Эта история была рассказана не самим её участником, а человеком, которому тот доверял. Я ему тоже доверял, так что, видимо, это была правда. И Пижон, и рассказавший мне ту историю человек уже умерли, так что претензий за её обнародование ко мне никто не предъявит.

– Я вижу, что вы таки хороший человек, – стоящий рядом со мной благообразный еврей лет семидесяти проникновенно посмотрел мне в глаза.

– Не буду спорить, но сочту за комплимент, – ответил я. Спорить почему-то и в самом деле не хотелось. Скорее всего, это было связано не со вчерашним выигрышем некислой суммы у местных толстосумов и даже не с ожиданием ещё более шикарного выигрыша завтра у эстонского завмага, латышского контрабандиста и какого-то заехавшего в Прибалтику грузина. Дело было скорее в умиротворении, которое шло от моего нынешнего собеседника. Я уже встречал подобных людей, причём порою в самых неожиданных местах и при ещё более неожиданных обстоятельствах.

– А ведь тут я её последний раз и видел! – неожиданно резко вдруг произнёс мой собеседник.

– Кого? – я спросил скорее удивлённо, нежели резко.

– Ну не совсем тут, конечно… – несколько поумерив свой пыл, сказал благообразный еврей, представившийся мне в ресторане Марком Абрамовичем. – Этот мост был построен уже после войны, а до неё он был другим. Но место, место, молодой человек, то же самое! – произнеся это, он опять заметно оживился.

– И всё-таки, Марк Абрамович, вы так и не сказали, кого именно здесь видели, – решил вернуть я его к ускользающей нити разговора. Не то чтобы мне стало интересно, хотя, как я уже успел убедиться в ресторане и после, рассказчиком Марк Абрамович был замечательным.

– Мою любовь, – тут он почти что заплакал, хоть и удержался на этой грани «почти». – Её звали Циля Флаксман. Она была из богатой еврейской семьи и жила на Жемайтской. В отличие от других евреек у неё были пепельные волосы. Иногда она закалывала их в пучок и становилась просто прекрасной.

– Мне тоже нравятся женщины с пучком, – тут я нисколько не покривил душой, благо все матери моих детей частенько – в том числе и по моей просьбе – ходили именно с этой причёской.

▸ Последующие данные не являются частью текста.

import Summits.QuantumFields.YangMills.Theorems.BalabanLadderIRTwistedSlabHodgeDeterminant
import Literature.Analysis.Matrix.TwistedCycleLaplacian
import HarnessLib

/-!
# Colour-momentum modes of the covariant Laplacian at a twist-eating ladder: the intertwiner with lit-4's
# twisted torus Laplacian (K31b of the T1-box programme)

HELPER toward stub **T1** `TwistedSlabAnchor` of LINE `twisted-slab-continuity` (crux `IRcof`, stmt-QuantumFields-26930, census
row 43; LEAD prover ym-ir-line-tsc-p1 g5; `--supports` the crux, `--as helper`).  Theorems only.

For a unitary link field `U` on the `Fin` box and a colour matrix `Γ` on which every link acts by a PHASE
(`U(y,μ) Γ U(y,μ)ᴴ = c_μ(y)·Γ` — at the twist-eating ladder `![A, B, c₂·1, c₃·1]` this holds for each of 't Hooft's
momentum matrices `Γ_p = A^a B^b` with `c₀ = ω^b` resp. `c₁ = ω^{−a}` on the sheet `y_μ = 0` and `1` elsewhere, lit-4 L32
`TwistEaterColourMomentumBasis`), and a GAUGE FACTOR `g` spreading the sheet phase uniformly
(`c_μ(y)·g(y + e_μ) = ζ_μ·g(y)`), the complex covariant Laplacian `Δ = Σ_μ (S_μ† − 1)(S_μ − 1)` of K8
(`DiscreteWeitzenboeck.covLaplacian (covDerivₗ U) (covDerivAdjₗ U)`) satisfies the INTERTWINING IDENTITY
`Δ (φ·g ⊗ Γ) = ((Δ_ζ φ)·g) ⊗ Γ` with lit-4's scalar `twistedTorusLaplacian n₀ n₁ n₂ n₃ ζ` (L29): §1 `covLaplacian_apply_eq`
(`Δ Φ = Σ_μ (2Φ − S_μΦ − S_μ†Φ)`), ★ `covLaplacian_colourMode`.  §2 supplies the gauge factor for the ladder
(`ladderGauge`-type identities `gaugeFactor_shift`) and the phases of the ladder links on `Γ_p` (`ladder_conj_mode`,
`ladder_conjTranspose_mode`).  The determinant bookkeeping (L30 real form, L31 blocks, L29 closed form) follows in K31c.

HONEST FRAMING: finite-dimensional linear algebra at one box; nothing uniform in `β`, `L`; T1 0∕1; nothing here bears on `IRcof`,
`IR`, or the Yang–Mills mass gap (Clay: NOT proved); R4 = `BalabanLadder.UV` only.
References: M. García Pérez, A. González-Arroyo, M. Okawa, JHEP 10 (2017) 150 §2.3–§2.5; IJMPA 29 (2014) 1445001 §2–§3.
-/

set_option autoImplicit false

noncomputable section

open scoped Matrix BigOperators
open Finset
open Literature.MathematicalPhysics.QuantumFieldTheory Literature.MathematicalPhysics.QuantumLattice
open Literature.Analysis.OperatorTheory
open Literature.Analysis.Matrix.TwistedCycleLaplacian (twistedTorusLaplacian twistedTorusLaplacian_mulVec_apply)

namespace Summit.QuantumFields.YangMills.Cruxes.IRcof.TwistedSlab

variable {N : ℕ} {n₀ n₁ n₂ n₃ : ℕ}

/-! ## §1 The covariant Laplacian on a colour mode: the intertwiner -/

section Intertwiner

variable {U : FinTorusSite n₀ n₁ n₂ n₃ × Fin 4 → Matrix (Fin N) (Fin N) ℂ}

/-- **`Δ Φ = Σ_μ (2Φ − S_μ Φ − S_μ† Φ)`** for a unitary background (`S_μ† S_μ = 1`): the complex covariant Laplacian of K8 as a
nearest-neighbour stencil. [cite: GarciaperezGonzalezarroyoOkawa2017, §2.3–§2.5] -/
theorem covLaplacian_apply_eq (hU : ∀ e, U e ∈ Matrix.unitaryGroup (Fin N) ℂ)
    (Φ : FinTorusSite n₀ n₁ n₂ n₃ → Matrix (Fin N) (Fin N) ℂ) (y : FinTorusSite n₀ n₁ n₂ n₃) :
    DiscreteWeitzenboeck.covLaplacian (covDerivₗ U) (covDerivAdjₗ U) Φ y = ∑ μ : Fin 4, ((2 : ℂ) • Φ y - covShift U μ Φ y - covShiftAdj U μ Φ y) := by
  rw [DiscreteWeitzenboeck.covLaplacian_apply, Finset.sum_apply]
  refine Finset.sum_congr rfl fun μ _ => ?_
  rw [covDerivAdjₗ_apply, covDerivₗ_apply]
  have h1 : covDeriv U μ Φ = fun x => covShift U μ Φ x - Φ x := rfl
  simp only [h1, covShiftAdj_sub, covShiftAdj_covShift hU, two_smul]
  abel

variable [NeZero n₀] [NeZero n₁] [NeZero n₂] [NeZero n₃]

/-- The four forward shifts in coordinates (`finRotate = (· + 1)`). [folklore] -/
theorem shift_eq (y : FinTorusSite n₀ n₁ n₂ n₃) :
    y.shift 0 = (y.1 + 1, y.2) ∧ y.shift 1 = (y.1, y.2.1 + 1, y.2.2) ∧
      y.shift 2 = (y.1, y.2.1, y.2.2.1 + 1, y.2.2.2) ∧ y.shift 3 = (y.1, y.2.1, y.2.2.1, y.2.2.2 + 1) := by
  obtain ⟨a, b, c, d⟩ := y
  refine ⟨?_, ?_, ?_, ?_⟩ <;>
    simp [FinTorusSite.shift, Matrix.cons_val_zero, Matrix.cons_val_one, Matrix.cons_val, finRotate_apply]

/-- The four backward shifts in coordinates (`finRotate⁻¹ = (· − 1)`). [folklore] -/
theorem siteUnshift_eq (y : FinTorusSite n₀ n₁ n₂ n₃) :
    siteUnshift y 0 = (y.1 - 1, y.2) ∧ siteUnshift y 1 = (y.1, y.2.1 - 1, y.2.2) ∧
      siteUnshift y 2 = (y.1, y.2.1, y.2.2.1 - 1, y.2.2.2) ∧ siteUnshift y 3 = (y.1, y.2.1, y.2.2.1, y.2.2.2 - 1) := by
  obtain ⟨a, b, c, d⟩ := y
  refine ⟨?_, ?_, ?_, ?_⟩ <;>
    simp [siteUnshift, Matrix.cons_val_zero, Matrix.cons_val_one, Matrix.cons_val, finRotate_symm_apply]

/-- ★ **THE INTERTWINER.**  Let every link act on the colour matrix `Γ` by a non-zero phase, `U(y,μ) Γ U(y,μ)ᴴ = c_μ(y)·Γ` and
`U(y,μ)ᴴ Γ U(y,μ) = c_μ(y)⁻¹·Γ`, and let `g` be a gauge factor with `c_μ(y)·g(y + e_μ) = ζ_μ·g(y)` (`ζ_μ ≠ 0`).  Then for every
scalar field `φ`: `Δ (y ↦ (φ(y) g(y))·Γ) = (y ↦ ((Δ_ζ φ)(y) g(y))·Γ)` with lit-4's `Δ_ζ = twistedTorusLaplacian n₀ n₁ n₂ n₃ ζ` —
the colour mode `Γ`, dressed by `g`, carries the SCALAR twisted Laplacian with UNIFORM phases `ζ`.
[cite: GarciaperezGonzalezarroyoOkawa2017, §2.3 (`Γ_μ χ Γ_μ† = e^{iL_μ q_μ} χ`) and §2.5] -/
theorem covLaplacian_colourMode (hU : ∀ e, U e ∈ Matrix.unitaryGroup (Fin N) ℂ) {Γ : Matrix (Fin N) (Fin N) ℂ}
    {c : Fin 4 → FinTorusSite n₀ n₁ n₂ n₃ → ℂ} (hcne : ∀ μ y, c μ y ≠ 0) (hc : ∀ μ y, U (y, μ) * Γ * (U (y, μ))ᴴ = c μ y • Γ)
    (hc' : ∀ μ y, (U (y, μ))ᴴ * Γ * U (y, μ) = (c μ y)⁻¹ • Γ) {g : FinTorusSite n₀ n₁ n₂ n₃ → ℂ} {ζ : Fin 4 → ℂ}
    (hζ : ∀ μ, ζ μ ≠ 0) (hG : ∀ μ y, c μ y * g (y.shift μ) = ζ μ * g y) (φ : FinTorusSite n₀ n₁ n₂ n₃ → ℂ) :
    DiscreteWeitzenboeck.covLaplacian (covDerivₗ U) (covDerivAdjₗ U) (fun y => (φ y * g y) • Γ) =
      fun y => ((twistedTorusLaplacian n₀ n₁ n₂ n₃ ζ).mulVec φ y * g y) • Γ := by
  funext y
  rw [covLaplacian_apply_eq hU]
  -- the shifted terms, direction by direction
  have hS : ∀ μ, covShift U μ (fun y => (φ y * g y) • Γ) y = (ζ μ * φ (y.shift μ) * g y) • Γ := fun μ => by
    rw [covShift_apply, Matrix.mul_smul, Matrix.smul_mul, hc, smul_smul]
    congr 1
    linear_combination (φ (y.shift μ)) * hG μ y
  have hS' : ∀ μ, covShiftAdj U μ (fun y => (φ y * g y) • Γ) y = ((ζ μ)⁻¹ * φ (siteUnshift y μ) * g y) • Γ := fun μ => by
    simp only [covShiftAdj, Matrix.mul_smul, Matrix.smul_mul, hc']
    rw [smul_smul]
    congr 1
    have h := hG μ (siteUnshift y μ)
    rw [shift_siteUnshift] at h
    have hcμ := hcne μ (siteUnshift y μ)
    have hζμ := hζ μ
    field_simp
    linear_combination (-φ (siteUnshift y μ)) * h
  simp only [hS, hS', smul_smul, ← sub_smul]
  rw [← Finset.sum_smul]
  congr 1
  obtain ⟨h0, h1, h2, h3⟩ := shift_eq y
  obtain ⟨u0, u1, u2, u3⟩ := siteUnshift_eq y
  rw [twistedTorusLaplacian_mulVec_apply, Fin.sum_univ_four, h0, h1, h2, h3, u0, u1, u2, u3]
  ring

end Intertwiner

/-! ## §2 The twist-eating ladder: link phases on a colour mode and the gauge factor spreading them -/

section Ladder

/-- Unitary conjugation by a phase-eigenmatrix, inverted: `V Γ Vᴴ = c·Γ`, `c ≠ 0`, `V` unitary ⇒ `Vᴴ Γ V = c⁻¹·Γ`. [folklore] -/
theorem conjTranspose_mul_mul_eq_inv_smul {V Γ : Matrix (Fin N) (Fin N) ℂ} (hV : V ∈ Matrix.unitaryGroup (Fin N) ℂ) {c : ℂ}
    (hc : c ≠ 0) (h : V * Γ * Vᴴ = c • Γ) : Vᴴ * Γ * V = c⁻¹ • Γ := by
  have h1 : Vᴴ * V = 1 := hV.1
  have h2 : Vᴴ * (V * Γ * Vᴴ) * V = Γ := by
    calc Vᴴ * (V * Γ * Vᴴ) * V = (Vᴴ * V) * Γ * (Vᴴ * V) := by simp only [Matrix.mul_assoc]
      _ = Γ := by rw [h1, Matrix.one_mul, Matrix.mul_one]
  rw [h, Matrix.mul_smul, Matrix.smul_mul] at h2
  calc Vᴴ * Γ * V = c⁻¹ • (c • (Vᴴ * Γ * V)) := by rw [smul_smul, inv_mul_cancel₀ hc, one_smul]
    _ = c⁻¹ • Γ := by rw [h2]

/-- A central (scalar unitary) link does not see colour: `(c·1) Γ (c·1)ᴴ = Γ` for `conj(c)·c = 1`. [folklore] -/
theorem smul_one_mul_mul_conjTranspose {c : ℂ} (hc : star c * c = 1) (Γ : Matrix (Fin N) (Fin N) ℂ) :
    (c • (1 : Matrix (Fin N) (Fin N) ℂ)) * Γ * (c • (1 : Matrix (Fin N) (Fin N) ℂ))ᴴ = Γ := by
  rw [Matrix.conjTranspose_smul, Matrix.conjTranspose_one, Matrix.smul_mul, Matrix.one_mul, Matrix.mul_smul, Matrix.mul_one,
    smul_smul, hc, one_smul]

/-- **Link phases of the decorated ladder `![A, B, c₂·1, c₃·1]` on a colour mode**: if `A Γ Aᴴ = α·Γ` and `B Γ Bᴴ = β·Γ` (for 't Hooft's
momentum matrices `Γ = A^aB^b`: `α = ω^b`, `β = ω^{−a}`, lit-4 L32), then the link `U(y, μ)` acts on `Γ` by the phase `α` resp. `β` on the
sheet `y_μ = 0` of direction `0` resp. `1`, and trivially elsewhere. [cite: GarciaperezGonzalezarroyoOkawa2017, §2.3] -/
theorem ladder_conj_mode {A B Γ : Matrix (Fin N) (Fin N) ℂ} {α β c₂ c₃ : ℂ} (hA : A * Γ * Aᴴ = α • Γ) (hB : B * Γ * Bᴴ = β • Γ)
    (hc₂ : star c₂ * c₂ = 1) (hc₃ : star c₃ * c₃ = 1) (μ : Fin 4) (y : FinTorusSite n₀ n₁ n₂ n₃) :
    ladderField ![A, B, c₂ • (1 : Matrix (Fin N) (Fin N) ℂ), c₃ • (1 : Matrix (Fin N) (Fin N) ℂ)] (y, μ) * Γ *
        (ladderField ![A, B, c₂ • (1 : Matrix (Fin N) (Fin N) ℂ), c₃ • (1 : Matrix (Fin N) (Fin N) ℂ)] (y, μ))ᴴ =
      (if finTorusSiteCoord y μ = 0 then (![α, β, 1, 1] : Fin 4 → ℂ) μ else 1) • Γ := by
  rw [ladderField_apply]
  split_ifs with h
  · fin_cases μ
    · simpa using hA
    · simpa using hB
    · simpa using smul_one_mul_mul_conjTranspose hc₂ Γ
    · simpa using smul_one_mul_mul_conjTranspose hc₃ Γ
  · rw [Matrix.conjTranspose_one, Matrix.one_mul, Matrix.mul_one, one_smul]

/-- **One gauge step along a twisted cycle**: with `ζ ^ n = α`, `(α if a = 0 else 1) · ζ^{a} = ζ · ζ^{(a − 1) mod n}` — the sheet
phase `α` at `a = 0` is the product of `n` uniform link phases `ζ`. [cite: GarciaperezGonzalezarroyoOkawa2017, §2.3] -/
theorem gauge_step {n : ℕ} [NeZero n] {ζ α : ℂ} (hζ : ζ ^ n = α) (a : Fin n) :
    (if (a : ℕ) = 0 then α else 1) * ζ ^ (a : ℕ) = ζ * ζ ^ ((a - 1 : Fin n) : ℕ) := by
  obtain ⟨m, rfl⟩ : ∃ m, n = m + 1 := ⟨n - 1, (Nat.succ_pred_eq_of_ne_zero (NeZero.ne n)).symm⟩
  rw [Fin.coe_sub_one]
  by_cases ha : a = 0
  · subst ha
    simp only [Fin.val_zero, if_true, pow_zero, mul_one]
    rw [← hζ, pow_succ']
  · have ha' : (a : ℕ) ≠ 0 := fun h => ha (Fin.ext h)
    rw [if_neg ha', if_neg ha, one_mul, ← pow_succ', Nat.sub_add_cancel (Nat.pos_of_ne_zero ha')]

variable [NeZero n₀] [NeZero n₁] [NeZero n₂] [NeZero n₃]

/-- **The gauge factor of the ladder**: `g(y) = ζ₀^{(y₀−1) mod n₀} ζ₁^{(y₁−1) mod n₁}` with `ζ₀^{n₀} = α`, `ζ₁^{n₁} = β` spreads the two
sheet phases into uniform link phases: `c_μ(y)·g(y + e_μ) = ζ_μ·g(y)`, `ζ = ![ζ₀, ζ₁, 1, 1]`. [cite: GarciaperezGonzalezarroyoOkawa2017, §2.3] -/
theorem ladder_gauge_shift {ζ₀ ζ₁ α β : ℂ} (h₀ : ζ₀ ^ n₀ = α) (h₁ : ζ₁ ^ n₁ = β) (μ : Fin 4) (y : FinTorusSite n₀ n₁ n₂ n₃) :
    (if finTorusSiteCoord y μ = 0 then (![α, β, 1, 1] : Fin 4 → ℂ) μ else 1) *
        (ζ₀ ^ (((y.shift μ).1 - 1 : Fin n₀) : ℕ) * ζ₁ ^ (((y.shift μ).2.1 - 1 : Fin n₁) : ℕ)) =
      (![ζ₀, ζ₁, 1, 1] : Fin 4 → ℂ) μ * (ζ₀ ^ ((y.1 - 1 : Fin n₀) : ℕ) * ζ₁ ^ ((y.2.1 - 1 : Fin n₁) : ℕ)) := by
  obtain ⟨e0, e1, e2, e3⟩ := shift_eq y
  fin_cases μ
  · simp only [Fin.zero_eta, Matrix.cons_val_zero, e0, add_sub_cancel_right]
    have h := gauge_step h₀ y.1
    simp only [finTorusSiteCoord, Matrix.cons_val_zero]
    rcases eq_or_ne (y.1 : ℕ) 0 with hy | hy
    · rw [if_pos hy] at h ⊢
      linear_combination (ζ₁ ^ ((y.2.1 - 1 : Fin n₁) : ℕ)) * h
    · rw [if_neg hy] at h ⊢
      linear_combination (ζ₁ ^ ((y.2.1 - 1 : Fin n₁) : ℕ)) * h
  · simp only [Fin.mk_one, Matrix.cons_val_one, Matrix.cons_val_zero, e1, add_sub_cancel_right]
    have h := gauge_step h₁ y.2.1
    simp only [finTorusSiteCoord, Matrix.cons_val_one, Matrix.cons_val_zero]
    rcases eq_or_ne (y.2.1 : ℕ) 0 with hy | hy
    · rw [if_pos hy] at h ⊢
      linear_combination (ζ₀ ^ ((y.1 - 1 : Fin n₀) : ℕ)) * h
    · rw [if_neg hy] at h ⊢
      linear_combination (ζ₀ ^ ((y.1 - 1 : Fin n₀) : ℕ)) * h
  · simp [finTorusSiteCoord, e2]
  · simp [finTorusSiteCoord, e3]

variable {U : FinTorusSite n₀ n₁ n₂ n₃ × Fin 4 → Matrix (Fin N) (Fin N) ℂ}

/-- ★★ **The covariant Laplacian at the decorated twist-eating ladder, on a dressed colour mode, IS lit-4's twisted torus Laplacian
with uniform phases `![ζ₀, ζ₁, 1, 1]`** (`ζ₀^{n₀} = α`, `ζ₁^{n₁} = β`, `A Γ Aᴴ = αΓ`, `B Γ Bᴴ = βΓ`, `α, β ≠ 0`, `A, B` unitary, central
decorations): `Δ (φ·g ⊗ Γ) = ((Δ_ζ φ)·g) ⊗ Γ`. [cite: GarciaperezGonzalezarroyoOkawa2017, §2.3–§2.5] -/
theorem covLaplacian_ladder_colourMode {A B Γ : Matrix (Fin N) (Fin N) ℂ} {α β c₂ c₃ ζ₀ ζ₁ : ℂ} (hα : α ≠ 0) (hβ : β ≠ 0) (hA : A * Γ * Aᴴ = α • Γ)
    (hB : B * Γ * Bᴴ = β • Γ) (hc₂ : star c₂ * c₂ = 1) (hc₃ : star c₃ * c₃ = 1) (h₀ : ζ₀ ^ n₀ = α) (h₁ : ζ₁ ^ n₁ = β)
    (hU : ∀ e, ladderField (n₀ := n₀) (n₁ := n₁) (n₂ := n₂) (n₃ := n₃)
      ![A, B, c₂ • (1 : Matrix (Fin N) (Fin N) ℂ), c₃ • (1 : Matrix (Fin N) (Fin N) ℂ)] e ∈ Matrix.unitaryGroup (Fin N) ℂ)
    (φ : FinTorusSite n₀ n₁ n₂ n₃ → ℂ) :
    DiscreteWeitzenboeck.covLaplacian
        (covDerivₗ (ladderField ![A, B, c₂ • (1 : Matrix (Fin N) (Fin N) ℂ), c₃ • (1 : Matrix (Fin N) (Fin N) ℂ)]))
        (covDerivAdjₗ (ladderField ![A, B, c₂ • (1 : Matrix (Fin N) (Fin N) ℂ), c₃ • (1 : Matrix (Fin N) (Fin N) ℂ)]))
        (fun y => (φ y * (ζ₀ ^ ((y.1 - 1 : Fin n₀) : ℕ) * ζ₁ ^ ((y.2.1 - 1 : Fin n₁) : ℕ))) • Γ) =
      fun y => ((twistedTorusLaplacian n₀ n₁ n₂ n₃ ![ζ₀, ζ₁, 1, 1]).mulVec φ y *
        (ζ₀ ^ ((y.1 - 1 : Fin n₀) : ℕ) * ζ₁ ^ ((y.2.1 - 1 : Fin n₁) : ℕ))) • Γ := by
  have hζ₀ : ζ₀ ≠ 0 := fun h => hα (by rw [← h₀, h, zero_pow (NeZero.ne n₀)])
  have hζ₁ : ζ₁ ≠ 0 := fun h => hβ (by rw [← h₁, h, zero_pow (NeZero.ne n₁)])
  have hcne : ∀ (μ : Fin 4) (y : FinTorusSite n₀ n₁ n₂ n₃),
      (if finTorusSiteCoord y μ = 0 then (![α, β, 1, 1] : Fin 4 → ℂ) μ else 1) ≠ 0 := by
    intro μ y
    split_ifs
    · fin_cases μ <;> simp [hα, hβ]
    · exact one_ne_zero
  have hc := fun μ y => ladder_conj_mode (n₀ := n₀) (n₁ := n₁) (n₂ := n₂) (n₃ := n₃) hA hB hc₂ hc₃ μ y
  have hc' : ∀ (μ : Fin 4) (y : FinTorusSite n₀ n₁ n₂ n₃),
      (ladderField ![A, B, c₂ • (1 : Matrix (Fin N) (Fin N) ℂ), c₃ • (1 : Matrix (Fin N) (Fin N) ℂ)] (y, μ))ᴴ * Γ *
        ladderField ![A, B, c₂ • (1 : Matrix (Fin N) (Fin N) ℂ), c₃ • (1 : Matrix (Fin N) (Fin N) ℂ)] (y, μ) =
      (if finTorusSiteCoord y μ = 0 then (![α, β, 1, 1] : Fin 4 → ℂ) μ else 1)⁻¹ • Γ :=
    fun μ y => conjTranspose_mul_mul_eq_inv_smul (hU (y, μ)) (hcne μ y) (hc μ y)
  have hζ : ∀ μ : Fin 4, (![ζ₀, ζ₁, 1, 1] : Fin 4 → ℂ) μ ≠ 0 := by
    intro μ; fin_cases μ <;> simp [hζ₀, hζ₁]
  exact covLaplacian_colourMode hU hcne hc hc' hζ (fun μ y => ladder_gauge_shift h₀ h₁ μ y) φ

end Ladder

end Summit.QuantumFields.YangMills.Cruxes.IRcof.TwistedSlab

end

– Вы меня понимаете, молодой человек, – неожиданно тонким фальцетом произнёс Марк Абрамович и даже начал крутить пальцами пуговицу на моей куртке. – Так вот, именно тут, вечером двадцать первого мая сорок первого, она и подарила мне своё колечко…

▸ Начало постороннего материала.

/- POST-BIRTH (writer-1 g7): the cell is the route decl `Summit.Langlands.Langlands.Theses.FunctorialPrimitivitySplit.FunctoriallyPrimitiveDark` (stmt-Langlands-28166) BY NAME; the pre-birth local `def FunctoriallyPrimitiveDark` (text VERBATIM = the route statement, sha12 ed3566e3b397) was removed. -/

/-- stub · `stub_darkRankOne` — FPD ∩ «n = 1»: algebraic Hecke characters over ANY number field have ℓ-adic avatars (Weil 1956 / Serre 1968, class field theory) — PRINT, field darkness irrelevant. -/
theorem stub_darkRankOne :
    ∀ (K : Type) [Field K] [NumberField K] (n : ℕ) (hcpt : Literature.NumberTheory.Automorphic.isCompact_glFiniteIntegralLevel n K), 0 < n → ∀ (π : Literature.NumberTheory.Automorphic.CuspidalAutomorphicRepData n K hcpt), π.1.IsLAlgebraic → ¬ Module.finrank (NumberField.maximalRealSubfield K) K ≤ 2 → n = 1 → ¬ (∃ (k : ℕ) (a : Fin k → ℕ) (hc : ∀ i, Literature.NumberTheory.Automorphic.isCompact_glFiniteIntegralLevel (a i) K) (πs : (i : Fin k) → Literature.NumberTheory.Automorphic.CuspidalAutomorphicRepData (a i) K (hc i)) (r : ((i : Fin k) → Matrix (Fin (a i)) (Fin (a i)) ℂ) → Matrix (Fin n) (Fin n) ℂ), (∀ i, 0 < a i ∧ a i < n) ∧ ((∃ P : Fin n → Fin n → MvPolynomial ((i : Fin k) × (Fin (a i) × Fin (a i))) ℂ, ∀ (M : (i : Fin k) → Matrix (Fin (a i)) (Fin (a i)) ℂ) (s t : Fin n), r M s t = MvPolynomial.eval (fun x => M x.1 x.2.1 x.2.2) (P s t)) ∧ r 1 = 1 ∧ ∀ M N : (i : Fin k) → Matrix (Fin (a i)) (Fin (a i)) ℂ, (∀ i, IsUnit (M i)) → (∀ i, IsUnit (N i)) → r (M * N) = r M * r N) ∧ (∀ i, (πs i).1.IsLAlgebraic) ∧ (∀ᶠ v : IsDedekindDomain.HeightOneSpectrum (NumberField.RingOfIntegers K) in cofinite, ∀ α : (i : Fin k) → Fin (a i) → ℂ, (∀ i, (πs i).1.HasSatakeParamAt v (Finset.univ.val.map (α i))) → π.1.HasSatakeParamAt v (r (fun i => Matrix.diagonal (α i))).charpoly.roots)) → ¬ (∃ (L : Type) (_ : Field L) (_ : NumberField L) (_ : Algebra K L) (m : ℕ) (hL : Literature.NumberTheory.Automorphic.isCompact_glFiniteIntegralLevel m L) (σ : Literature.NumberTheory.Automorphic.CuspidalAutomorphicRepData m L hL), 0 < m ∧ m < n ∧ σ.1.IsLAlgebraic ∧ (∀ᶠ v : IsDedekindDomain.HeightOneSpectrum (NumberField.RingOfIntegers K) in cofinite, ∀ β : IsDedekindDomain.HeightOneSpectrum (NumberField.RingOfIntegers L) → Multiset ℂ, (∀ w : IsDedekindDomain.HeightOneSpectrum (NumberField.RingOfIntegers L), w.asIdeal.under (NumberField.RingOfIntegers K) = v.asIdeal → σ.1.HasSatakeParamAt w (β w)) → ∃ α : Multiset ℂ, π.1.HasSatakeParamAt v α ∧ Literature.NumberTheory.Automorphic.satakePolynomial α = ∏ᶠ w ∈ {w : IsDedekindDomain.HeightOneSpectrum (NumberField.RingOfIntegers L) | w.asIdeal.under (NumberField.RingOfIntegers K) = v.asIdeal}, (Literature.NumberTheory.Automorphic.satakePolynomial (β w)).comp (Polynomial.X ^ w.asIdeal.inertiaDeg (NumberField.RingOfIntegers K)))) → ¬ (∃ (K₀ : Type) (_ : Field K₀) (_ : NumberField K₀) (_ : Algebra K₀ K) (h₀ : Literature.NumberTheory.Automorphic.isCompact_glFiniteIntegralLevel n K₀) (h₁ : Literature.NumberTheory.Automorphic.isCompact_glFiniteIntegralLevel 1 K) (π₀ : Literature.NumberTheory.Automorphic.CuspidalAutomorphicRepData n K₀ h₀) (χ : Literature.NumberTheory.Automorphic.AutomorphicRepData (Literature.NumberTheory.Automorphic.AutomorphyDatum.gl 1 K h₁)), 2 ≤ Module.finrank K₀ K ∧ π₀.1.IsLAlgebraic ∧ χ.IsLAlgebraic ∧ (∀ᶠ w : IsDedekindDomain.HeightOneSpectrum (NumberField.RingOfIntegers K) in cofinite, ∀ (u : IsDedekindDomain.HeightOneSpectrum (NumberField.RingOfIntegers K₀)) (α : Multiset ℂ) (c : ℂ), w.asIdeal.under (NumberField.RingOfIntegers K₀) = u.asIdeal → π₀.1.HasSatakeParamAt u α → χ.HasSatakeParamAt w {c} → π.1.HasSatakeParamAt w ((α.map (· ^ w.asIdeal.inertiaDeg (NumberField.RingOfIntegers K₀))).map (c * ·)))) → ∀ (ℓ : ℕ) [Fact ℓ.Prime] (ι : PadicAlgCl ℓ ≃+* ℂ), ∃ ρ : Literature.NumberTheory.GaloisRepresentations.FramedGaloisRep K (PadicAlgCl ℓ) n, ρ.toGaloisRep.IsSemisimple ∧ ∀ᶠ v : IsDedekindDomain.HeightOneSpectrum (NumberField.RingOfIntegers K) in cofinite, SatakeFrobCompatibleAt ι π.1 ρ v := by
  sorry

– А что было потом? – не то чтобы мне стало интереснее, просто надо было хоть что-то сказать в ответ.

– Не потом, а до того, молодой человек, – поправил меня мой собеседник, – до того. А было вот что: я был не красавцем, а скорее вполне себе среднестатистическим еврейским молодым человеком из Вильно. Мой отец был ювелиром, хотя и не особенно богатым. Это, собственно, и спасло его при приходе Советов – он как-то ухитрился через своего брата-коммуниста записаться пролетарием, потому нас и не тронули. Я даже без проблем вступил в сороковом году в комсомол. Другое дело Цилечка: она была из весьма богатой, даже по вильнюсским меркам тридцатых годов, семьи. Ничего ортодоксального в ней не было – она даже любила спорт и ходила в «Маккаби». Как её отец ухитрился договориться с большевиками – не знаю. Думаю, что деньги и тогда творили чудеса… Так вот: шансов у меня не было никаких, но весной сорок первого мы полюбили друг друга. А утром двадцать второго мая меня должны были забрать в Красную армию.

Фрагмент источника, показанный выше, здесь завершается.